Hopefully that stuff helps your husband. But yeah, I think if a doctor refuses radiation, the only way you'd get access to continued treatment is money (bribe and blackmail) or fraud (change his name and say he's never had radiation before). If the alternative were certain death, I supppose I'd find a way to do it .. but if there were alternative treatments available, they're no doubt less dangerous (and hopefully more effective!) than continued chemoradiation.
I was diagnosed with Stage IV Lymphoma ten years ago. I had both Hodgkin and Non-Hodgekin, an unusual case doctors said. I had a Bon Marrow Transplant in 2012 and I have enjoed the seven years since then. Before cancer I had my own lucrative Professional Practice, but with cancer and betrayl of my business partners I had to wind that up. For about 18 months I went through deep depression. But, looking back now I have lived long enough to see my two children complete school, one is almost completing university and other in the first year.
With positve attitude and a fighting sprit one can fight the cancer and keep the death away. Now, about two months ago, I was diagnosed with Myelodysplasia (a side effect of intensive chmo I had in 2012). I am told untreated my life expectancy is 1.6 years. Treatment is highly risky.
FIGHT ON AGAIN. I WANT TO LIVE LONG ENOUGH TO SEE MY CHILDREN EMPLOYED, MARRIED AND HAVE CHILDREN.
you are a brave lady. My husband’s diagnosis was 20 days ago. Stage 4 esophageal cancer with metastasis to liver and adrenal glands. He’s 59, never smoked and we are facing terrible odds. The big comprehensive cancer center we tried offered only palative chemo. We came back to be treated by more rural docs, but some with fighting spirit. We start Tuesday. It is so hard to see him in such discomfort and not be able to fix this. It’s so hard to know that I may not have him in 90 days. I try to stay focused and make sure I do everything I can to help him each day with research, appointments , nutrition and basic care. Doing that allows me to sleep at night. Doing everything possible and then handing the rest to God. That’s all I can offer and I’m not sure it’s gonna be enough, because I feel more abandoned by God now even though I know it’s not true, I just feel that because this seems so very unfair.

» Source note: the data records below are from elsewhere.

import Literature.NumberTheory.Sieve.HeathBrownCubicTwistedSmallQ
import HarnessLib

/-!
# Heath-Brown's Lemma 3.10 for a twisted weight: §13 pp. 81–83, `∑_{q ≤ d₀} w(q) U*(C, q)` for one cube

D. R. Heath-Brown, *Primes represented by `x³ + 2y³`*, Acta Math. 186 (2001), §13 pp. 81–83, for the
twisted weight `F'(w) = w(β̂) f_(β)[β̂ primitive]`, `w` `d`-periodic with `|w| ≤ 1` (Heath-Brown–Moroz
2004, Prop. 4.2 (ii)): the tree's `sum_wt_Ustar_le` (`HeathBrownCubicTypeIIUstarBound`) re-run with
the twisted small-`q` bound `Twisted.norm_Sfrac_Fprim_le` ((3.14) at level `d·Q₁`, constant `d³C₁`) and the
dyadic large sieve (generic weights). PROVED: `sum_wt_Ustar_le` (twisted; the `q ≤ Q₀` term carries
`(d³C₁)²`, the `q > Q₀` term `∑ F'(w)²`).

## References

* D. R. Heath-Brown, Acta Math. 186 (2001), §13 pp. 81–83. [cite: HeathBrownActa2001, §13 pp. 81–83]
* D. R. Heath-Brown, B. Z. Moroz, Proc. London Math. Soc. 88 (2004), Prop. 4.2. [cite: HeathBrownMoroz2004, Proposition 4.2]

## Mathlib / tree search

Tree: `HeathBrownCubicTypeIIUstarBound` (`sum_wt_Ustar_le`, `blockIdx`, `mem_block_of_gt`, `blockIdx_lt`,
`block_le`, `geom_sums`), `HeathBrownCubicTypeIILSBridge` (`sum_Ustar_dyadic_le`), `HeathBrownCubicTypeIIWeights`
(`wt_le`, `Ustar_le_of_bound`).
-/

noncomputable section

open Finset NumberField

namespace Literature.NumberTheory.Sieve.CubicSieve.Twisted

open LFunctions.CubeRootTwoField CubicPrimes CubicSieve LargeSieve

set_option maxHeartbeats 1000000 in
open scoped Classical in
/-- **`∑_{q ≤ d₀} w(q) U*(C, q)` for a cube `C` satisfying the conditions of (3.14)** (`Q₀ ≥ 1`, `Q₀ ≤ Q₁`,
`d₀ ≥ 1`, `Δ₀ > 0`): the range `q ≤ Q₀` by (3.14) and Hölder, the range `q > Q₀` by the dyadic large sieve.
[cite: HeathBrownActa2001, §13 pp. 81–83] -/
theorem sum_wt_Ustar_le {X τ : ℝ} (hX : 1 < X) (hτ : 0 < τ) (hτ1 : τ ≤ 1) {nn : ℕ} {m : Fin (nn + 1) → ℕ}
    (hm : CoreAdmissible τ m) {Q₁ C₁ c₁ c₃ c₄ : ℝ} {d : ℕ} (hd : 0 < d)
    (hHyp : Hyp314 X τ m ((d : ℝ) * Q₁) C₁ c₁ c₃ c₄) {w : ℤ × ℤ × ℤ → ℝ} (hw1 : ∀ b, |w b| ≤ 1)
    (hwper : ∀ b u, DvdVec (d : ℤ) u → w (b + u) = w b) {V : ℝ} (hV : 0 < V)
    {a : ℝ × ℝ × ℝ} {S₀ : ℝ} (hS : 0 ≤ S₀) (hsL : hbL X τ ^ 2 ≤ S₀) (hcube : CubeCond c₃ c₄ V a S₀)
    (hC0 : ∀ v ∈ latticeCube a S₀, v ≠ 0) {M : ℕ} (hM : ∀ v ∈ latticeCube a S₀, hcf3 v ≤ M)
    {Q₀ : ℕ} (hQ₀ : 1 ≤ Q₀) (hQ₀₁ : (Q₀ : ℝ) ≤ Q₁) {Δ₀ : ℝ} (hΔ : 0 < Δ₀) {d₀ : ℝ} (hd₀ : 1 ≤ d₀) (Dmax : ℕ) :
    ∑ q ∈ Icc 1 ⌊d₀⌋₊, wt Δ₀ Dmax d₀ q * Ustar (Fprim X τ m w) (latticeCube a S₀) q ≤
      4 * (1 + Real.log Q₀) / Δ₀ * (Q₀ : ℝ) ^ 3 *
          (2 * ((Q₀ : ℝ) ^ 4 * Q₁ ^ 2 * ((d : ℝ) ^ 3 * (C₁ * V * Real.exp (-(c₁ * Real.sqrt (Real.log (hbL X τ)))))) ^ 2 +
            162 * ((∑ v ∈ latticeCube a S₀, (idealDivisorCount (Ideal.span {coordElt v}) : ℝ) ^ 3) ^ (1 / 3 : ℝ)) ^ 2 *
              (∑ g ∈ Ioc ⌊Q₁ / Q₀⌋₊ M, (S₀ / g + 1) ^ 2) ^ 2)) +
        414720 * (1 + Real.log (2 * d₀)) / Δ₀ *
          ((((⌊S₀⌋₊ + 1 : ℕ) : ℝ)) ^ 3 / Q₀ + d₀ * (((⌊S₀⌋₊ + 1 : ℕ) : ℝ)) ^ 2 + d₀ ^ 3) *
          ∑ v ∈ latticeCube a S₀, Fprim X τ m w v ^ 2 := by
  classical
  set C := latticeCube a S₀ with hC
  set F := Fprim X τ m w with hF
  set H : ℝ := (d : ℝ) ^ 3 * (C₁ * V * Real.exp (-(c₁ * Real.sqrt (Real.log (hbL X τ))))) with hH
  set S3r : ℝ := (∑ v ∈ C, (idealDivisorCount (Ideal.span {coordElt v}) : ℝ) ^ 3) ^ (1 / 3 : ℝ) with hS3r
  set G : ℝ := Q₁ / Q₀ with hG
  set R : ℝ := ∑ g ∈ Ioc ⌊G⌋₊ M, (S₀ / g + 1) ^ 2 with hR
  set N' : ℕ := ⌊S₀⌋₊ + 1 with hN'
  set F2 : ℝ := ∑ v ∈ C, F v ^ 2 with hF2
  have hQR : (0 : ℝ) < Q₀ := by exact_mod_cast hQ₀
  have hQR1 : (1 : ℝ) ≤ Q₀ := by exact_mod_cast hQ₀
  have hG1 : 1 ≤ G := by rw [hG, le_div_iff₀ hQR]; linarith
  have hQG : (Q₀ : ℝ) * G = Q₁ := by rw [hG]; field_simp
  have hS3r0 : 0 ≤ S3r := Real.rpow_nonneg (sum_nonneg fun v _ => by positivity) _
  have hR0 : 0 ≤ R := sum_nonneg fun g _ => by positivity
  have hF20 : 0 ≤ F2 := sum_nonneg fun v _ => by positivity
  clear_value F2
  have hH0 : 0 ≤ H := by
    have h1 : (1 : ℝ) ≤ (d : ℝ) * Q₁ := by
      have hd1 : (1 : ℝ) ≤ d := by exact_mod_cast hd
      nlinarith [hQR1.trans hQ₀₁]
    have := hHyp 1 le_rfl (by simpa using h1) 0 V a S₀ hV hsL hcube
    have h0 := (abs_nonneg _).trans this
    rw [hH]; positivity
  have hlogQ : 0 ≤ Real.log Q₀ := Real.log_nonneg hQR1
  have hlogd : 0 ≤ Real.log (2 * d₀) := Real.log_nonneg (by linarith)
  have hwt : ∀ q : ℕ, 1 ≤ q → wt Δ₀ Dmax d₀ q ≤ 4 * (1 + Real.log q) / (q * Δ₀) := fun q hq => wt_le hΔ Dmax d₀ hq
  -- split at `Q₀`
  rw [← sum_filter_add_sum_filter_not (Icc 1 ⌊d₀⌋₊) (fun q => q ≤ Q₀)]
  refine add_le_add ?_ ?_
  · ---- small `q`
    set B : ℝ := (Q₀ : ℝ) ^ 3 * G * H + 9 * S3r * R with hB
    have hB0 : 0 ≤ B := by positivity
    have hterm : ∀ q ∈ (Icc 1 ⌊d₀⌋₊).filter (fun q => q ≤ Q₀),
        wt Δ₀ Dmax d₀ q * Ustar F C q ≤ 4 * (1 + Real.log Q₀) / Δ₀ * (Q₀ : ℝ) ^ 2 * B ^ 2 := by
      intro q hq
      rw [mem_filter, mem_Icc] at hq
      obtain ⟨⟨hq1, -⟩, hqQ⟩ := hq
      have hqR : (1 : ℝ) ≤ q := by exact_mod_cast hq1
      have hqQR : (q : ℝ) ≤ Q₀ := by exact_mod_cast hqQ
      have hqG : (q : ℝ) * G ≤ Q₁ := by rw [← hQG]; exact mul_le_mul_of_nonneg_right hqQR (by linarith)
      -- `|S(b/q)| ≤ B`
      have hSb : ∀ b, ‖Sfrac F C q b‖ ≤ B := by
        intro b
        have h := norm_Sfrac_Fprim_le hX hτ hτ1 hm hd hHyp hw1 hwper hV hS hsL hcube hC0 hM hq1 hG1 hqG b
        rw [← hC, ← hH, ← hS3r, ← hR] at h
        refine h.trans ?_
        rw [hB]
        have : (q : ℝ) ^ 3 * G * H ≤ (Q₀ : ℝ) ^ 3 * G * H := by gcongr
        linarith
      have hU := Ustar_le_of_bound F C q hB0 hSb
      have hw := hwt q hq1
      have hlogq : Real.log q ≤ Real.log Q₀ := Real.log_le_log (by linarith) hqQR
      have hlogq0 : 0 ≤ Real.log q := Real.log_nonneg hqR
      calc wt Δ₀ Dmax d₀ q * Ustar F C q ≤ (4 * (1 + Real.log q) / (q * Δ₀)) * ((q : ℝ) ^ 3 * B ^ 2) :=
            mul_le_mul hw hU (Ustar_nonneg _ _ _) (by positivity)
        _ = 4 * (1 + Real.log q) / Δ₀ * (q : ℝ) ^ 2 * B ^ 2 := by field_simp
        _ ≤ 4 * (1 + Real.log Q₀) / Δ₀ * (Q₀ : ℝ) ^ 2 * B ^ 2 := by gcongr
    calc ∑ q ∈ (Icc 1 ⌊d₀⌋₊).filter (fun q => q ≤ Q₀), wt Δ₀ Dmax d₀ q * Ustar F C q
        ≤ ∑ _q ∈ (Icc 1 ⌊d₀⌋₊).filter (fun q => q ≤ Q₀), 4 * (1 + Real.log Q₀) / Δ₀ * (Q₀ : ℝ) ^ 2 * B ^ 2 :=
          sum_le_sum hterm
      _ = #((Icc 1 ⌊d₀⌋₊).filter (fun q => q ≤ Q₀)) * (4 * (1 + Real.log Q₀) / Δ₀ * (Q₀ : ℝ) ^ 2 * B ^ 2) := by
          rw [sum_const, nsmul_eq_mul]
      _ ≤ Q₀ * (4 * (1 + Real.log Q₀) / Δ₀ * (Q₀ : ℝ) ^ 2 * B ^ 2) := by
          gcongr
          have : (Icc 1 ⌊d₀⌋₊).filter (fun q => q ≤ Q₀) ⊆ Icc 1 Q₀ := by
            intro q hq; rw [mem_filter, mem_Icc] at hq; rw [mem_Icc]; exact ⟨hq.1.1, hq.2⟩
          exact_mod_cast (card_le_card this).trans (by simp)
      _ = 4 * (1 + Real.log Q₀) / Δ₀ * (Q₀ : ℝ) ^ 3 * B ^ 2 := by ring
      _ ≤ 4 * (1 + Real.log Q₀) / Δ₀ * (Q₀ : ℝ) ^ 3 *
            (2 * ((Q₀ : ℝ) ^ 4 * Q₁ ^ 2 * H ^ 2 + 162 * S3r ^ 2 * R ^ 2)) := by
          gcongr
          rw [hB]
          have e1 : (Q₀ : ℝ) ^ 3 * G = (Q₀ : ℝ) ^ 2 * Q₁ := by
            rw [← hQG]; ring
          rw [e1]
          nlinarith [sq_nonneg ((Q₀ : ℝ) ^ 2 * Q₁ * H - 9 * S3r * R)]
      _ = _ := by ring
  · ---- large `q`: dyadic blocks
    set Sq := (Icc 1 ⌊d₀⌋₊).filter (fun q => ¬q ≤ Q₀) with hSq
    by_cases hempty : Sq = ∅
    · rw [hempty, sum_empty]
      have : 0 ≤ ((N' : ℝ)) ^ 3 / Q₀ + d₀ * (N' : ℝ) ^ 2 + d₀ ^ 3 := by positivity
      positivity
    -- `⌊d₀/Q₀⌋₊ ≥ 1`
    have hu : 1 ≤ ⌊d₀ / Q₀⌋₊ := by
      obtain ⟨q, hq⟩ := nonempty_iff_ne_empty.mpr hempty
      rw [hSq, mem_filter, mem_Icc] at hq
      obtain ⟨⟨-, hqd⟩, hqQ⟩ := hq
      apply Nat.le_floor
      rw [Nat.cast_one, le_div_iff₀ hQR, one_mul]
      have h1 : (Q₀ : ℝ) < q := by exact_mod_cast (not_le.mp hqQ)
      have h2 : (q : ℝ) ≤ ⌊d₀⌋₊ := by exact_mod_cast hqd
      have h3 : (⌊d₀⌋₊ : ℝ) ≤ d₀ := Nat.floor_le (by linarith)
      linarith
    set K : ℕ := Nat.log 2 ⌊d₀ / Q₀⌋₊ + 1 with hK
    -- fibre over the block index
    have hmaps : ∀ q ∈ Sq, blockIdx Q₀ q ∈ range K := by
      intro q hq
      rw [hSq, mem_filter, mem_Icc] at hq
      obtain ⟨⟨-, hqd⟩, -⟩ := hq
      rw [mem_range, hK]
      refine blockIdx_lt hQ₀ (le_trans (by exact_mod_cast hqd) (Nat.floor_le (by linarith)))
    rw [← sum_fiberwise_of_maps_to hmaps]
    -- each block
    have hblock : ∀ j ∈ range K,
        ∑ q ∈ Sq.filter (fun q => blockIdx Q₀ q = j), wt Δ₀ Dmax d₀ q * Ustar F C q ≤
          4 * (1 + Real.log (2 * d₀)) / Δ₀ * 51840 *
            ((N' : ℝ) ^ 3 * ((Q₀ : ℝ) * 2 ^ j)⁻¹ + ((Q₀ : ℝ) * 2 ^ j) * (N' : ℝ) ^ 2 + ((Q₀ : ℝ) * 2 ^ j) ^ 3) * F2 := by
      intro j hj
      rw [mem_range] at hj
      set Qj : ℕ := Q₀ * 2 ^ j with hQj
      have hQj0 : (0 : ℝ) < Qj := by rw [hQj]; positivity
      have hQjR : (Qj : ℝ) = (Q₀ : ℝ) * 2 ^ j := by rw [hQj]; push_cast; ring
      have hQjd : (Qj : ℝ) ≤ d₀ := by rw [hQj]; exact block_le hQ₀ hu hj
      -- fibre ⊆ block
      have hsub : Sq.filter (fun q => blockIdx Q₀ q = j) ⊆ Ioc Qj (2 * Qj) := by
        intro q hq
        rw [mem_filter, hSq, mem_filter] at hq
        obtain ⟨⟨-, hqQ⟩, hjq⟩ := hq
        have hb := mem_block_of_gt hQ₀ (not_le.mp hqQ)
        rw [hjq, mem_Ioc] at hb
        rw [mem_Ioc, hQj]
        refine ⟨hb.1, hb.2.trans (le_of_eq ?_)⟩
        ring
      -- weight on the block
      have hwq : ∀ q ∈ Ioc Qj (2 * Qj), wt Δ₀ Dmax d₀ q ≤ 4 * (1 + Real.log (2 * d₀)) / Δ₀ * ((Qj : ℝ))⁻¹ := by
        intro q hq
        rw [mem_Ioc] at hq
        have hq1 : 1 ≤ q := by
          have : 1 ≤ Qj := by
            rw [hQj]; exact le_trans (by norm_num) (Nat.mul_le_mul hQ₀ Nat.one_le_two_pow)
          omega
        have hqR : (Qj : ℝ) < q := by exact_mod_cast hq.1
        have hq2 : (q : ℝ) ≤ 2 * d₀ := by
          have : (q : ℝ) ≤ 2 * Qj := by exact_mod_cast hq.2
          linarith
        have hq0 : (0 : ℝ) < q := by linarith
        have hlog : Real.log q ≤ Real.log (2 * d₀) := Real.log_le_log hq0 hq2
        have hlog0 : 0 ≤ Real.log q := Real.log_nonneg (by exact_mod_cast hq1)
        calc wt Δ₀ Dmax d₀ q ≤ 4 * (1 + Real.log q) / (q * Δ₀) := hwt q hq1
          _ = 4 * (1 + Real.log q) / Δ₀ * ((q : ℝ))⁻¹ := by field_simp
          _ ≤ 4 * (1 + Real.log (2 * d₀)) / Δ₀ * ((Qj : ℝ))⁻¹ := by
              gcongr
      have hLS := sum_Ustar_dyadic_le (a := a) (S₀ := S₀) (C := C) (subset_refl _) F Qj
      rw [← hN', ← hF2] at hLS
      calc ∑ q ∈ Sq.filter (fun q => blockIdx Q₀ q = j), wt Δ₀ Dmax d₀ q * Ustar F C q
          ≤ ∑ q ∈ Ioc Qj (2 * Qj), wt Δ₀ Dmax d₀ q * Ustar F C q :=
            sum_le_sum_of_subset_of_nonneg hsub fun q _ _ => mul_nonneg (wt_nonneg' q) (Ustar_nonneg _ _ _)
        _ ≤ ∑ q ∈ Ioc Qj (2 * Qj), (4 * (1 + Real.log (2 * d₀)) / Δ₀ * ((Qj : ℝ))⁻¹) * Ustar F C q :=
            sum_le_sum fun q hq => mul_le_mul_of_nonneg_right (hwq q hq) (Ustar_nonneg _ _ _)
        _ = (4 * (1 + Real.log (2 * d₀)) / Δ₀ * ((Qj : ℝ))⁻¹) * ∑ q ∈ Ioc Qj (2 * Qj), Ustar F C q := by
            rw [mul_sum]
        _ ≤ (4 * (1 + Real.log (2 * d₀)) / Δ₀ * ((Qj : ℝ))⁻¹) *
              (51840 * ((N' : ℝ) ^ 3 + (Qj : ℝ) ^ 2 * (N' : ℝ) ^ 2 + (Qj : ℝ) ^ 4) * F2) :=
            mul_le_mul_of_nonneg_left hLS (by positivity)
        _ = 4 * (1 + Real.log (2 * d₀)) / Δ₀ * 51840 *
              ((N' : ℝ) ^ 3 * ((Qj : ℝ))⁻¹ + (Qj : ℝ) * (N' : ℝ) ^ 2 + (Qj : ℝ) ^ 3) * F2 := by
            field_simp
        _ = _ := by rw [hQjR]
    refine (sum_le_sum hblock).trans ?_
    -- geometric sums
    obtain ⟨g1, g2, g3⟩ := geom_sums K
    have hK2 : (2 : ℝ) ^ K ≤ 2 * (d₀ / Q₀) := by
      rw [hK, pow_succ]
      have h1 : ((2 ^ Nat.log 2 ⌊d₀ / Q₀⌋₊ : ℕ) : ℝ) ≤ ⌊d₀ / Q₀⌋₊ := by
        exact_mod_cast Nat.pow_log_le_self 2 (by omega)
      have h2 : (⌊d₀ / Q₀⌋₊ : ℝ) ≤ d₀ / Q₀ := Nat.floor_le (by positivity)
      push_cast at h1
      nlinarith
    have hK8 : (8 : ℝ) ^ K ≤ 8 * (d₀ / Q₀) ^ 3 := by
      have : (8 : ℝ) ^ K = ((2 : ℝ) ^ K) ^ 3 := by rw [← pow_mul, mul_comm, pow_mul]; norm_num
      rw [this]
      have h0 : (0 : ℝ) ≤ 2 ^ K := by positivity
      calc ((2 : ℝ) ^ K) ^ 3 ≤ (2 * (d₀ / Q₀)) ^ 3 := pow_le_pow_left₀ h0 hK2 3
        _ = 8 * (d₀ / Q₀) ^ 3 := by ring
    have hsum1 : ∑ j ∈ range K, (N' : ℝ) ^ 3 * ((Q₀ : ℝ) * 2 ^ j)⁻¹ ≤ 2 * ((N' : ℝ) ^ 3 / Q₀) := by
      have e : ∀ j : ℕ, (N' : ℝ) ^ 3 * ((Q₀ : ℝ) * 2 ^ j)⁻¹ = ((N' : ℝ) ^ 3 / Q₀) * ((2 : ℝ) ^ j)⁻¹ := by
        intro j; field_simp
      simp_rw [e]
      rw [← mul_sum]
      calc (N' : ℝ) ^ 3 / Q₀ * ∑ j ∈ range K, ((2 : ℝ) ^ j)⁻¹ ≤ (N' : ℝ) ^ 3 / Q₀ * 2 := by gcongr
        _ = 2 * ((N' : ℝ) ^ 3 / Q₀) := by ring
    have hsum2 : ∑ j ∈ range K, ((Q₀ : ℝ) * 2 ^ j) * (N' : ℝ) ^ 2 ≤ 2 * d₀ * (N' : ℝ) ^ 2 := by
      have e : ∀ j : ℕ, ((Q₀ : ℝ) * 2 ^ j) * (N' : ℝ) ^ 2 = ((Q₀ : ℝ) * (N' : ℝ) ^ 2) * (2 : ℝ) ^ j := by intro j; ring
      simp_rw [e]
      rw [← mul_sum]
      calc (Q₀ : ℝ) * (N' : ℝ) ^ 2 * ∑ j ∈ range K, (2 : ℝ) ^ j ≤ (Q₀ : ℝ) * (N' : ℝ) ^ 2 * (2 * (d₀ / Q₀)) := by
            gcongr; exact g2.trans hK2
        _ = 2 * d₀ * (N' : ℝ) ^ 2 := by field_simp
    have hsum3 : ∑ j ∈ range K, ((Q₀ : ℝ) * 2 ^ j) ^ 3 ≤ 8 / 7 * d₀ ^ 3 := by
      have e : ∀ j : ℕ, ((Q₀ : ℝ) * 2 ^ j) ^ 3 = (Q₀ : ℝ) ^ 3 * (8 : ℝ) ^ j := by
        intro j; rw [mul_pow, ← pow_mul, mul_comm j 3, pow_mul]; norm_num
      simp_rw [e]
      rw [← mul_sum]
      calc (Q₀ : ℝ) ^ 3 * ∑ j ∈ range K, (8 : ℝ) ^ j ≤ (Q₀ : ℝ) ^ 3 * (8 * (d₀ / Q₀) ^ 3 / 7) := by
            gcongr; exact g3.trans (by rw [div_le_div_iff_of_pos_right (by norm_num)]; exact hK8)
        _ = 8 / 7 * d₀ ^ 3 := by field_simp
    have hcoef0 : 0 ≤ 4 * (1 + Real.log (2 * d₀)) / Δ₀ * 51840 := by positivity
    calc ∑ j ∈ range K, 4 * (1 + Real.log (2 * d₀)) / Δ₀ * 51840 *
          ((N' : ℝ) ^ 3 * ((Q₀ : ℝ) * 2 ^ j)⁻¹ + ((Q₀ : ℝ) * 2 ^ j) * (N' : ℝ) ^ 2 + ((Q₀ : ℝ) * 2 ^ j) ^ 3) * F2
        = 4 * (1 + Real.log (2 * d₀)) / Δ₀ * 51840 *
          (∑ j ∈ range K, ((N' : ℝ) ^ 3 * ((Q₀ : ℝ) * 2 ^ j)⁻¹ + ((Q₀ : ℝ) * 2 ^ j) * (N' : ℝ) ^ 2 + ((Q₀ : ℝ) * 2 ^ j) ^ 3)) * F2 := by
          rw [mul_sum, sum_mul]
      _ ≤ 4 * (1 + Real.log (2 * d₀)) / Δ₀ * 51840 *
          (2 * ((N' : ℝ) ^ 3 / Q₀) + 2 * d₀ * (N' : ℝ) ^ 2 + 8 / 7 * d₀ ^ 3) * F2 := by
          rw [sum_add_distrib, sum_add_distrib]
          gcongr
      _ ≤ 414720 * (1 + Real.log (2 * d₀)) / Δ₀ * ((N' : ℝ) ^ 3 / Q₀ + d₀ * (N' : ℝ) ^ 2 + d₀ ^ 3) * F2 := by
          have h1 : 0 ≤ (N' : ℝ) ^ 3 / Q₀ := by positivity
          have h2 : 0 ≤ d₀ * (N' : ℝ) ^ 2 := by positivity
          have h3 : 0 ≤ d₀ ^ 3 := by positivity
          have hL : 0 ≤ (1 + Real.log (2 * d₀)) / Δ₀ := by positivity
          have stuff : 207360 * (2 * ((N' : ℝ) ^ 3 / Q₀) + 2 * d₀ * (N' : ℝ) ^ 2 + 8 / 7 * d₀ ^ 3) ≤
              414720 * ((N' : ℝ) ^ 3 / Q₀ + d₀ * (N' : ℝ) ^ 2 + d₀ ^ 3) := by linarith
          have : 4 * (1 + Real.log (2 * d₀)) / Δ₀ * 51840 * (2 * ((N' : ℝ) ^ 3 / Q₀) + 2 * d₀ * (N' : ℝ) ^ 2 + 8 / 7 * d₀ ^ 3) ≤
              414720 * (1 + Real.log (2 * d₀)) / Δ₀ * ((N' : ℝ) ^ 3 / Q₀ + d₀ * (N' : ℝ) ^ 2 + d₀ ^ 3) := by
            calc 4 * (1 + Real.log (2 * d₀)) / Δ₀ * 51840 * (2 * ((N' : ℝ) ^ 3 / Q₀) + 2 * d₀ * (N' : ℝ) ^ 2 + 8 / 7 * d₀ ^ 3)
                = ((1 + Real.log (2 * d₀)) / Δ₀) * (207360 * (2 * ((N' : ℝ) ^ 3 / Q₀) + 2 * d₀ * (N' : ℝ) ^ 2 + 8 / 7 * d₀ ^ 3)) := by
                  ring
              _ ≤ ((1 + Real.log (2 * d₀)) / Δ₀) * (414720 * ((N' : ℝ) ^ 3 / Q₀ + d₀ * (N' : ℝ) ^ 2 + d₀ ^ 3)) :=
                  mul_le_mul_of_nonneg_left stuff hL
              _ = _ := by ring
          exact mul_le_mul_of_nonneg_right this hF20
  where
    wt_nonneg' (q : ℕ) : 0 ≤ wt Δ₀ Dmax d₀ q := sum_nonneg fun _ _ => sum_nonneg fun _ _ => by positivity


end Literature.NumberTheory.Sieve.CubicSieve.Twisted

end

one ray of hope I’ve found is use of keytrudia in trials, super promising and worth asking about. I’m also a big believer in nutrition to starve the disease. You may not be able to kill it, but you can slow it down. Everyday you keep him here is a day closer to the promise of a cure. Your family is in my prayers
Sorry to hear about your husband. It is a very tough journey for love ones of a cancer patient. I always say life is unfair and also keep asking why this happen to my husband. But my friend told me, life is fair just for some it is more fair than others and things always happen for a reason just sometimes we cannot understand the reason.
2 years on and unfortunately my husband lost the battle and passed on 12th August 2019. He was only 42 years old. It was never easy dealing with this when he was fighthing for his life but it is harder now without him around. I lost my soul mate, my best freind and the love of my life.
Now it's still raw but i wake up everyday telling myself i made a promise to him and i will try to be happy after he passed. I am greatful he gave me these last 2 years to be with him and take care of him. He always try to make me smile whenever he gets the strength and he always tell me he loves me every morning and every night. I am grateful.